▶ **ACTION ITEM**:
Would you please return the lines of the entries below starting at the line that has "Width seat bsd-line-sbc-p1-w2" and ending at the line that has "with Greenberg 2016", both included, exactly as they are?

▶ **EXERCISE INPUT**:
#####

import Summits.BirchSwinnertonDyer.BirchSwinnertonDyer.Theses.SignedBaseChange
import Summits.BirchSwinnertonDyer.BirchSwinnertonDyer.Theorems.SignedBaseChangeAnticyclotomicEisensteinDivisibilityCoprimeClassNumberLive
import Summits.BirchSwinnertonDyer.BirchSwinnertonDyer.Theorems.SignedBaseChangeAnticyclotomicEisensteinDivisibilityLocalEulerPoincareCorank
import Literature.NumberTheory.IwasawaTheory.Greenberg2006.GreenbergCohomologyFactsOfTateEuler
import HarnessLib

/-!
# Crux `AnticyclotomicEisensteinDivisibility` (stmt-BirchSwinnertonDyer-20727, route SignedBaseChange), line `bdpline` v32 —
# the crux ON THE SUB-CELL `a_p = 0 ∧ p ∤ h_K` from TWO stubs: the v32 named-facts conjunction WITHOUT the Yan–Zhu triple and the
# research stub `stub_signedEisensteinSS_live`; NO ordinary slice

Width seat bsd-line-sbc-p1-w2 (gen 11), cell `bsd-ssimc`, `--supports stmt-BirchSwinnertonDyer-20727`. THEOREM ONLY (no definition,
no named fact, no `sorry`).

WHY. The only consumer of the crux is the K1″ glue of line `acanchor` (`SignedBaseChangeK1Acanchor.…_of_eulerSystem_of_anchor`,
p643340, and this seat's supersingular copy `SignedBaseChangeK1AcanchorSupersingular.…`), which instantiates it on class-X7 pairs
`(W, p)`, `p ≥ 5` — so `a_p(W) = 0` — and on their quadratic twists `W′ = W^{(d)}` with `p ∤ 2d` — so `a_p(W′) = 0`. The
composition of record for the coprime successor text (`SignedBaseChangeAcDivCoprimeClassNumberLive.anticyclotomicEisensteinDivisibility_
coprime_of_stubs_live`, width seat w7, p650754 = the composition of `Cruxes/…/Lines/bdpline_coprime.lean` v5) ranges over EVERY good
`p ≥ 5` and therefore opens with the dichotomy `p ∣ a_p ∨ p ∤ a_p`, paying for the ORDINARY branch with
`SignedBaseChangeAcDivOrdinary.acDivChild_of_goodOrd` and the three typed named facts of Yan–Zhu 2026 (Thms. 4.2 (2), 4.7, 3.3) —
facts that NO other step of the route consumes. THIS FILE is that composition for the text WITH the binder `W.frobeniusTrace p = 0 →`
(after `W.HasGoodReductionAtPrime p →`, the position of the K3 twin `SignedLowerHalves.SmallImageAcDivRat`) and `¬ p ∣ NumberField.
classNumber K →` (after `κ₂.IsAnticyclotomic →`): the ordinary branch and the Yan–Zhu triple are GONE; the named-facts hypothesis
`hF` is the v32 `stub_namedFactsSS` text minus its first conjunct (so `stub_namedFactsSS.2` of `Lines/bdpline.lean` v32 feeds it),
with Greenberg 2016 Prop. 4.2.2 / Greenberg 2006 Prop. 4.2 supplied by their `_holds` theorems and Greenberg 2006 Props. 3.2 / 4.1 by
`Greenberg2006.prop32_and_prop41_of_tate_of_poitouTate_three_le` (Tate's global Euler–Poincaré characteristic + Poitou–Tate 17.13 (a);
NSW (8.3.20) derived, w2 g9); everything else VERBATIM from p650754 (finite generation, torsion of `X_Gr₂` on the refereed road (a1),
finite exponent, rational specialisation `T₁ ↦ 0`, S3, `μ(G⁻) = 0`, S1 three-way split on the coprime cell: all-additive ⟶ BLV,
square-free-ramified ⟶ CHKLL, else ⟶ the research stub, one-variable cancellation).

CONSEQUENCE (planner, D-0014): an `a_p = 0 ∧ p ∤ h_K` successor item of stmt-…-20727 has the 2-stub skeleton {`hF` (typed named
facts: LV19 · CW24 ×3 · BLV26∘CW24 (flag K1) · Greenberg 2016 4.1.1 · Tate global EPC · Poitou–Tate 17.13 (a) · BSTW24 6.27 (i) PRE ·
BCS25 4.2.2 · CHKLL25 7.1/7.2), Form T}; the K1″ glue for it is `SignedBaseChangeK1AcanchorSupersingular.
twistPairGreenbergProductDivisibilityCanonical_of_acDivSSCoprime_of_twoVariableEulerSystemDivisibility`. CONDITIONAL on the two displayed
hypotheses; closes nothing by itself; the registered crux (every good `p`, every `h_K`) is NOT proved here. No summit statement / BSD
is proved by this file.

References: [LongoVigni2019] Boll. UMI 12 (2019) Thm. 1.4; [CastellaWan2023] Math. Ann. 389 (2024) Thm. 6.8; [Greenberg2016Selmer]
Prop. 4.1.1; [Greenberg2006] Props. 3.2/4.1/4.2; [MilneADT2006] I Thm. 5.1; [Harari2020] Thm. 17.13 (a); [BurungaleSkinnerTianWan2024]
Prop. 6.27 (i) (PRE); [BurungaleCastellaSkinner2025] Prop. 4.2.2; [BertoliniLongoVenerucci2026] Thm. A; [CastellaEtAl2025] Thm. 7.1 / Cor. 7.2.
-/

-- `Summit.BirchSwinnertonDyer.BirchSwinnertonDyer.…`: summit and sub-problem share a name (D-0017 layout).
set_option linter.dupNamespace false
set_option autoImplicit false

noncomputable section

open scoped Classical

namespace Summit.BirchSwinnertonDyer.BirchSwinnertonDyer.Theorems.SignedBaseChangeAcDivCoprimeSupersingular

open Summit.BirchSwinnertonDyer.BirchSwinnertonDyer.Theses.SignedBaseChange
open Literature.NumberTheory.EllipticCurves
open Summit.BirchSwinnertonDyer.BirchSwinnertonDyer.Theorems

#####

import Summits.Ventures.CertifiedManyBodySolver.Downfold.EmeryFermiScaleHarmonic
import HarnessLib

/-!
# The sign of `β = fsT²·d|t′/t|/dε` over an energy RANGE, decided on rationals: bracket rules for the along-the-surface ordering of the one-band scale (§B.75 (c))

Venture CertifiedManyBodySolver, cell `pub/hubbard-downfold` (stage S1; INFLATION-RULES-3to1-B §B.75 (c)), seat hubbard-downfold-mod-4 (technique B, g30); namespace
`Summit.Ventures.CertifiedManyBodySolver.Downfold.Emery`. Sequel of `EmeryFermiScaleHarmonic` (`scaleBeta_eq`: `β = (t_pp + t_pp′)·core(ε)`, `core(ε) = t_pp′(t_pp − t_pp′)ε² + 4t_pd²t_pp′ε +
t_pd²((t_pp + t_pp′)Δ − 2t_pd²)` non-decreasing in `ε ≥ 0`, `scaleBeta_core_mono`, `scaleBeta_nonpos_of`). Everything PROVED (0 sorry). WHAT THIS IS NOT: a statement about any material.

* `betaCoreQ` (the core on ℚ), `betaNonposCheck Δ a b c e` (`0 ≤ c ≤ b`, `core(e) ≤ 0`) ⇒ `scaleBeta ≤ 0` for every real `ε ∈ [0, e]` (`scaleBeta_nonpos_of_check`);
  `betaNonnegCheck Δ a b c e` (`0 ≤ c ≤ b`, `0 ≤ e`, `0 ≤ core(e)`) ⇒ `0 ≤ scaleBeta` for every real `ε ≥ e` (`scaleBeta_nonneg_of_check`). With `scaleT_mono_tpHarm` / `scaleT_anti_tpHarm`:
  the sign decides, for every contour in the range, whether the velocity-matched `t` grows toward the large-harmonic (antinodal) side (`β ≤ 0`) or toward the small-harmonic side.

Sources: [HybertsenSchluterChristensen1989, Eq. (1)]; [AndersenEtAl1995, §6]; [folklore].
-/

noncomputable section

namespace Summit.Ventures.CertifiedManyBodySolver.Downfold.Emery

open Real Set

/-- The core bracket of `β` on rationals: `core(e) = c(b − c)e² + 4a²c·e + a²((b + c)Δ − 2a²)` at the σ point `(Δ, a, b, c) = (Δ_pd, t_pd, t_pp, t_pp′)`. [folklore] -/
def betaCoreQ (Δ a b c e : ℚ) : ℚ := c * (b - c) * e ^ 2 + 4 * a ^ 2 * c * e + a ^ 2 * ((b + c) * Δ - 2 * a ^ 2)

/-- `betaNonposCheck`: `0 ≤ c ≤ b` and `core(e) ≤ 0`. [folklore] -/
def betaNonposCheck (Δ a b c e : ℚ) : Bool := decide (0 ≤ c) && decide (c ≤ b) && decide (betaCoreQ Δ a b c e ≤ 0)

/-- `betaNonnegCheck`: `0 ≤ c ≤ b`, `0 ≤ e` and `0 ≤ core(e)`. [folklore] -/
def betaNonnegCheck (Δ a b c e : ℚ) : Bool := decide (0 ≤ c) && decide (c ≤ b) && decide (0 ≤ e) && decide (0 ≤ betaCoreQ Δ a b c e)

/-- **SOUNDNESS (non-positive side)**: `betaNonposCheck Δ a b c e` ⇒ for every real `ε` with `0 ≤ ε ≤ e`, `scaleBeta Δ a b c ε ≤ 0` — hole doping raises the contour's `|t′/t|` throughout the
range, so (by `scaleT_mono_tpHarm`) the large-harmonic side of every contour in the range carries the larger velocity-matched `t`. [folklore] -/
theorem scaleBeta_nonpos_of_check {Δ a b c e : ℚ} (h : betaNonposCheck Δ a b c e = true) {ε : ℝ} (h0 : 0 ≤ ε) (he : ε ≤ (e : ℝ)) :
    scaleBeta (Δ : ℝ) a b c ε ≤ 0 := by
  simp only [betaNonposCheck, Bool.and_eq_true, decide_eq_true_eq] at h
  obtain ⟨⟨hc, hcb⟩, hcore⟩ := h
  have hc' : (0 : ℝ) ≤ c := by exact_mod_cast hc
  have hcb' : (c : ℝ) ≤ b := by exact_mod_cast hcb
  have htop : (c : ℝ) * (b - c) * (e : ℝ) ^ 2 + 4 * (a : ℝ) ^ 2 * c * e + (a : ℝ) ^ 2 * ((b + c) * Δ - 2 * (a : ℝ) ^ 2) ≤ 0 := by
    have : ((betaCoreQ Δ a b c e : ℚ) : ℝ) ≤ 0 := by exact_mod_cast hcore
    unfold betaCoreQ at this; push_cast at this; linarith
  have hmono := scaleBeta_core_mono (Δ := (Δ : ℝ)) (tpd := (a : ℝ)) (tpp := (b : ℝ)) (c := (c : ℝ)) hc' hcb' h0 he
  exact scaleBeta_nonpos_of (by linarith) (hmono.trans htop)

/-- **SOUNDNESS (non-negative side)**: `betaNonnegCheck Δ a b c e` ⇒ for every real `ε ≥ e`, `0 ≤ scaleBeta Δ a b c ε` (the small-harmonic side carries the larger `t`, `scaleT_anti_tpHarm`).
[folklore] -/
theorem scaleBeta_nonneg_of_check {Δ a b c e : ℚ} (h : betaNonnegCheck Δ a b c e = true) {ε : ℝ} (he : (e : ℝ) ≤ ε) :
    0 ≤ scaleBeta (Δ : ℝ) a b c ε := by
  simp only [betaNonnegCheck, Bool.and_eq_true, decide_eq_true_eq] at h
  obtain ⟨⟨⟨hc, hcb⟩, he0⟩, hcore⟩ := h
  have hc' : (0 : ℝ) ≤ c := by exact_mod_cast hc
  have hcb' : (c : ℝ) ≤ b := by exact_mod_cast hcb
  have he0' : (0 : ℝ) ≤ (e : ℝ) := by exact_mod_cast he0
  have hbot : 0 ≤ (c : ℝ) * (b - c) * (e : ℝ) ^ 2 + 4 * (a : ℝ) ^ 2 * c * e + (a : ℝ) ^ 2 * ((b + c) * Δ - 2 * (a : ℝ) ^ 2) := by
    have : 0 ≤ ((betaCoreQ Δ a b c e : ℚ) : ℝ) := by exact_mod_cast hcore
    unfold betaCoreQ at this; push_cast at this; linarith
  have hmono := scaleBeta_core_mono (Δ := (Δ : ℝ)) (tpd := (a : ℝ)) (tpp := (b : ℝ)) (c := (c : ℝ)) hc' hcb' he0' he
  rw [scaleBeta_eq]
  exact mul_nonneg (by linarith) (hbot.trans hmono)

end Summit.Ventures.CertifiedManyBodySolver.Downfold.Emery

#####

▶ **SOLUTION FOR THIS TASK**:
Width seat bsd-line-sbc-p1-w2 (gen 11), cell `bsd-ssimc`, `--supports stmt-BirchSwinnertonDyer-20727`. THEOREM ONLY (no definition,
no named fact, no `sorry`).

WHY. The only consumer of the crux is the K1″ glue of line `acanchor` (`SignedBaseChangeK1Acanchor.…_of_eulerSystem_of_anchor`,
p643340, and this seat's supersingular copy `SignedBaseChangeK1AcanchorSupersingular.…`), which instantiates it on class-X7 pairs
`(W, p)`, `p ≥ 5` — so `a_p(W) = 0` — and on their quadratic twists `W′ = W^{(d)}` with `p ∤ 2d` — so `a_p(W′) = 0`. The
composition of record for the coprime successor text (`SignedBaseChangeAcDivCoprimeClassNumberLive.anticyclotomicEisensteinDivisibility_
coprime_of_stubs_live`, width seat w7, p650754 = the composition of `Cruxes/…/Lines/bdpline_coprime.lean` v5) ranges over EVERY good
`p ≥ 5` and therefore opens with the dichotomy `p ∣ a_p ∨ p ∤ a_p`, paying for the ORDINARY branch with
`SignedBaseChangeAcDivOrdinary.acDivChild_of_goodOrd` and the three typed named facts of Yan–Zhu 2026 (Thms. 4.2 (2), 4.7, 3.3) —
facts that NO other step of the route consumes. THIS FILE is that composition for the text WITH the binder `W.frobeniusTrace p = 0 →`
(after `W.HasGoodReductionAtPrime p →`, the position of the K3 twin `SignedLowerHalves.SmallImageAcDivRat`) and `¬ p ∣ NumberField.
classNumber K →` (after `κ₂.IsAnticyclotomic →`): the ordinary branch and the Yan–Zhu triple are GONE; the named-facts hypothesis
`hF` is the v32 `stub_namedFactsSS` text minus its first conjunct (so `stub_namedFactsSS.2` of `Lines/bdpline.lean` v32 feeds it),
with Greenberg 2016 Prop. 4.2.2 / Greenberg 2006 Prop. 4.2 supplied by their `_holds` theorems and Greenberg 2006 Props. 3.2 / 4.1 by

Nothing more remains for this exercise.